Nobody knows better than Matthew Scudder how far down a person can sink in this city. A young prostitute named Kim knew it also--and she wanted out. Maybe Kim didn't deserve the life fate had dealt... This description may be from another edition of this product.

Customer Reviews

5 ratings

Eight Million Ways to Die Blocks Best Scudder Novel Ever?

Having only read one other Lawrence Block novel "A Dance at the Slaughterhouse", I was intrigued at the depth of Eight Million Ways to Die. The characters and the environment of New York being the backdrop for this story makes for an entertaining read. As well as Scudders unwillingness to accept that he's an alcoholic. The ending was a classic one. The way Block is able to bring to life the city as a main part of the plot in the story is amazing. Eight Million Ways to Die is a classic and will forever be remembered as one of the top 25 mystery novels of all time! Other recommended books:Death in Uptown by Michael Raleigh

Scudder Descends into the Depths

"Eight Million Ways to Die" is a classic piece of hardboiled detective fiction that represents a turning point in the life of its hero, Matthew Scudder.
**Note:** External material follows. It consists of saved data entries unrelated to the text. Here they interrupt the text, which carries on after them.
import Mathlib
import HarnessLib
import Summits.PneNP.PneNP.Theorems.CnfIdealGenLengthRankDefectRepresentationsAbsoluteMergePair
import Summits.PneNP.PneNP.Theorems.CnfIdealGenLengthRankDefectRepresentationsPolyOfAbsoluteMergeLevels

/-!
# The cut lemma in commutant form, and cuts of the generic union (crux `RankDefectRepresentations` = stmt-PneNP-18923,
# line `cell-union-merge`; lead g18)

Two basis-free tools for the lead stub `stub_absoluteMerge` (AMB), over ANY field:

* `exists_commutant_near` — **the one-union cut lemma in commutant form**: if `Q` is a complete orthogonal system of
  idempotents and `M` is any matrix with `rank [M, Q_B] ≤ c` for every union `Q_B`, then `M` is within rank `4c` of a
  matrix commuting with every `Q_y` (adapted basis `…AbsoluteMergePair.toMatrix_collectedBasis_idempotent` + max-cut
  decomposition `…AbsoluteMergePair.exists_colourDiagonal_near`, which is `…CutLemma.exists_blockDiagonal_of_maxCut` at a
  maximising bipartition).
* `rank_comm_linearCombination_le` — **every linear combination `Q(λ) = ∑ λ_y Q_y` is cheap against every `P`-union**:
  if `rank [P_A, Q_B] ≤ c` for all unions `A, B` of two complete orthogonal systems, then `rank [P_A, Q(λ)] ≤ 8c` for
  every `λ : Y → K` and every `A` (write `P_A = G_A + L_A` with `G_A ∈ Comm(Q)`, `rank L_A ≤ 4c`).  Hence the GENERIC
  union `∑ s_y Q_y` over the function field `K(s)` has all `P`-bipartition cuts `≤ 8c` — the input of the family cut lemma
  (memo `Cruxes/RankDefectRepresentations/Lines/cell-union-merge-g18.md` §3).

HONEST FRAMING: negative-lane tools; AMB stays open; P ≠ NP is not moved; F-N2 is a FRONTIER formal rung.
-/

set_option linter.dupNamespace false -- `Summit.PneNP.PneNP.…`: summit = sub-problem name (D-0017)

namespace Summit.PneNP.PneNP.Theorems.CnfIdealGenLengthRankDefectRepresentationsCommutantCutLemma

open Matrix Module
open Summit.PneNP.PneNP.Theorems.CnfIdealGenLengthRankDefectRepresentationsAbsoluteMergePair
  (exists_colourDiagonal_near toMatrix_collectedBasis_idempotent rank_toMatrix_toLin' mul_diagonal_comm_of_offBlock_zero
    completeOrthogonalIdempotents_toLin' sum_diagonal_indicator)
open Summit.PneNP.PneNP.Theorems.CnfIdealGenLengthRankDefectRepresentationsPolyOfAbsoluteMergeLevels
  (rank_comm_symm rank_comm_perturb)
open Literature.Algebra.Module.KrullSchmidt (isInternal_range_of_completeOrthogonalIdempotents)

variable {K : Type} [Field K]

/-- Transport core: given a basis diagonalising every cell `Q_y` to the indicator of the `y`-th block, any matrix whose
commutators with all unions `Q_B` have rank `≤ c` is within rank `4c` of a matrix commuting with every `Q_y`. [folklore] -/
theorem exists_commutant_near_of_basis {d : ℕ} {Y : Type} [Fintype Y] [DecidableEq Y] (n : Y → ℕ)
    (b : Basis (Σ y, Fin (n y)) K (Fin d → K))
    (M : Matrix (Fin d) (Fin d) K) (Q : Y → Matrix (Fin d) (Fin d) K) (c : ℕ)
    (hQb : ∀ y, LinearMap.toMatrix b b (Matrix.toLin' (Q y)) =
      Matrix.diagonal (fun i : Σ y, Fin (n y) => if i.1 = y then (1 : K) else 0))
    (hc : ∀ B : Finset Y, (M * (∑ y ∈ B, Q y) - (∑ y ∈ B, Q y) * M).rank ≤ c) :
    ∃ G : Matrix (Fin d) (Fin d) K, (∀ y, G * Q y = Q y * G) ∧ (M - G).rank ≤ 4 * c := by
  have hmul : ∀ M N : Matrix (Fin d) (Fin d) K, LinearMap.toMatrix b b (Matrix.toLin' (M * N)) =
      LinearMap.toMatrix b b (Matrix.toLin' M) * LinearMap.toMatrix b b (Matrix.toLin' N) := by
    intro M N
    rw [Matrix.toLin'_mul, ← Module.End.mul_eq_comp, LinearMap.toMatrix_mul]
  have hsub : ∀ M N : Matrix (Fin d) (Fin d) K, LinearMap.toMatrix b b (Matrix.toLin' (M - N)) =
      LinearMap.toMatrix b b (Matrix.toLin' M) - LinearMap.toMatrix b b (Matrix.toLin' N) := by
    intro M N
    rw [map_sub Matrix.toLin', map_sub (LinearMap.toMatrix b b)]
  have hQB : ∀ B : Finset Y, LinearMap.toMatrix b b (Matrix.toLin' (∑ y ∈ B, Q y)) =
      Matrix.diagonal (fun i : Σ y, Fin (n y) => if i.1 ∈ B then (1 : K) else 0) := by
    intro B
    rw [map_sum Matrix.toLin', map_sum (LinearMap.toMatrix b b), ← sum_diagonal_indicator n B]
    exact Finset.sum_congr rfl fun y _ => hQb y
  obtain ⟨F, hFM⟩ : ∃ F, LinearMap.toMatrix b b (Matrix.toLin' M) = F := ⟨_, rfl⟩
  have hcF : ∀ B : Finset Y,
      (F * Matrix.diagonal (fun i : Σ y, Fin (n y) => if i.1 ∈ B then (1 : K) else 0) -
        Matrix.diagonal (fun i : Σ y, Fin (n y) => if i.1 ∈ B then (1 : K) else 0) * F).rank ≤ c := by
    intro B
    rw [← hQB B, ← hFM, ← hmul, ← hmul, ← hsub, rank_toMatrix_toLin']
    exact hc B
  obtain ⟨F₁, hF₁s, hF₁r⟩ := exists_colourDiagonal_near (fun i : Σ y, Fin (n y) => i.1) F c hcF
  obtain ⟨G, hG⟩ : ∃ G : Matrix (Fin d) (Fin d) K, LinearMap.toMatrix' (Matrix.toLin b b F₁) = G := ⟨_, rfl⟩
  have hΦG : LinearMap.toMatrix b b (Matrix.toLin' G) = F₁ := by
    rw [← hG, Matrix.toLin'_toMatrix', LinearMap.toMatrix_toLin]
  have hinj : Function.Injective fun M : Matrix (Fin d) (Fin d) K => LinearMap.toMatrix b b (Matrix.toLin' M) :=
    (LinearMap.toMatrix b b).injective.comp Matrix.toLin'.injective
  refine ⟨G, fun y => ?_, ?_⟩
  · apply hinj
    show LinearMap.toMatrix b b (Matrix.toLin' (G * Q y)) = LinearMap.toMatrix b b (Matrix.toLin' (Q y * G))
    rw [hmul, hmul, hΦG, hQb y]
    exact mul_diagonal_comm_of_offBlock_zero n F₁ hF₁s (fun y' => if y' = y then (1 : K) else 0)
  · rw [← rank_toMatrix_toLin' b, hsub, hΦG, hFM]
    exact hF₁r

/-- **The one-union cut lemma in commutant form.**  For a complete orthogonal system of idempotents `Q` and any
matrix `M` with `rank [M, Q_B] ≤ c` for every union `Q_B`, there is `G` commuting with every `Q_y` with
`rank (M − G) ≤ 4c`.  (Any field.) -/
theorem exists_commutant_near {d : ℕ} {Y : Type} [Fintype Y] [DecidableEq Y]
    (M : Matrix (Fin d) (Fin d) K) (Q : Y → Matrix (Fin d) (Fin d) K) (c : ℕ)
    (hQi : ∀ y, Q y * Q y = Q y) (hQo : ∀ y y', y ≠ y' → Q y * Q y' = 0) (hQs : ∑ y, Q y = 1)
    (hc : ∀ B : Finset Y, (M * (∑ y ∈ B, Q y) - (∑ y ∈ B, Q y) * M).rank ≤ c) :
    ∃ G : Matrix (Fin d) (Fin d) K, (∀ y, G * Q y = Q y * G) ∧ (M - G).rank ≤ 4 * c := by
  have hq := completeOrthogonalIdempotents_toLin' Q hQi hQo hQs
  have hint : DirectSum.IsInternal fun y => LinearMap.range (Matrix.toLin' (Q y)) :=
    isInternal_range_of_completeOrthogonalIdempotents hq
  exact exists_commutant_near_of_basis
    (fun y => finrank K (LinearMap.range (Matrix.toLin' (Q y))))
    (hint.collectedBasis fun y => Module.finBasis K _) M Q c
    (fun y => toMatrix_collectedBasis_idempotent hq hint _ y) hc

/-- Anything commuting with every cell commutes with every linear combination of cells. [folklore] -/
theorem comm_linearCombination {d : ℕ} {Y : Type} [Fintype Y] (Q : Y → Matrix (Fin d) (Fin d) K)
    (G : Matrix (Fin d) (Fin d) K) (hG : ∀ y, G * Q y = Q y * G) (lam : Y → K) :
    G * (∑ y, lam y • Q y) = (∑ y, lam y • Q y) * G := by
  rw [Finset.mul_sum, Finset.sum_mul]
  exact Finset.sum_congr rfl fun y _ => by rw [Matrix.mul_smul, Matrix.smul_mul, hG y]

/-- **Linear combinations of cells are cheap against every union of the other system.**  If two complete orthogonal
systems `P, Q` have `rank [P_A, Q_B] ≤ c` for all unions, then `rank [P_A, ∑_y λ_y Q_y] ≤ 8c` for every `λ : Y → K` and
every `A ⊆ X`: the cut lemma in commutant form puts `P_A` within rank `4c` of the commutant of `Q`, which commutes with
`∑ λ_y Q_y` exactly.  (Any field; in particular over a function field `K(s)` the generic union `∑ s_y Q_y` has all
`P`-bipartition cuts `≤ 8c`.) -/
theorem rank_comm_linearCombination_le {d : ℕ} {X Y : Type} [Fintype Y] [DecidableEq Y]
    (P : X → Matrix (Fin d) (Fin d) K) (Q : Y → Matrix (Fin d) (Fin d) K) (c : ℕ)
    (hQi : ∀ y, Q y * Q y = Q y) (hQo : ∀ y y', y ≠ y' → Q y * Q y' = 0) (hQs : ∑ y, Q y = 1)
    (hc : ∀ (A : Finset X) (B : Finset Y),
      ((∑ x ∈ A, P x) * (∑ y ∈ B, Q y) - (∑ y ∈ B, Q y) * (∑ x ∈ A, P x)).rank ≤ c)
    (A : Finset X) (lam : Y → K) :
    ((∑ x ∈ A, P x) * (∑ y, lam y • Q y) - (∑ y, lam y • Q y) * (∑ x ∈ A, P x)).rank ≤ 8 * c := by
  obtain ⟨G, hG, hr⟩ := exists_commutant_near (∑ x ∈ A, P x) Q c hQi hQo hQs (hc A)
  have h0 : (G * (∑ y, lam y • Q y) - (∑ y, lam y • Q y) * G).rank = 0 := by
    rw [comm_linearCombination Q G hG lam, sub_self, Matrix.rank_zero]
  have := rank_comm_perturb G (∑ x ∈ A, P x) (∑ y, lam y • Q y)
  have h1 : (G - ∑ x ∈ A, P x).rank ≤ 4 * c := by
    rw [← neg_sub, Summit.PneNP.PneNP.Theorems.CnfIdealGenLengthRankDefectRepresentationsMergeLowerBound.rank_neg']
    exact hr
  omega

end Summit.PneNP.PneNP.Theorems.CnfIdealGenLengthRankDefectRepresentationsCommutantCutLemma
Early on in the narrative, Scudder is told frankly by a young doctor after a two-day alcohol blackout, "if you drink, you'll die." Scared by the warning, Scudder takes a case he doesn't want in a despearte attempt to distract him from alcohol. His struggles with the bottle come across very real and are harrowing to behold. The case is a good one as well with Scudder attempting to track the manaical killer of a hooker who was trying to leave the life. Death is an ever constant theme, with the book's title being a riff on the old literary saying "there are eight million stories in the naked city."This book is everything great private detective fiction should be; dark, cynical, violent and lonely. Frankly, I like Scudder better during this period than later on after he sobers up. If you agree, you'll love this book.

Eight million reasons to read!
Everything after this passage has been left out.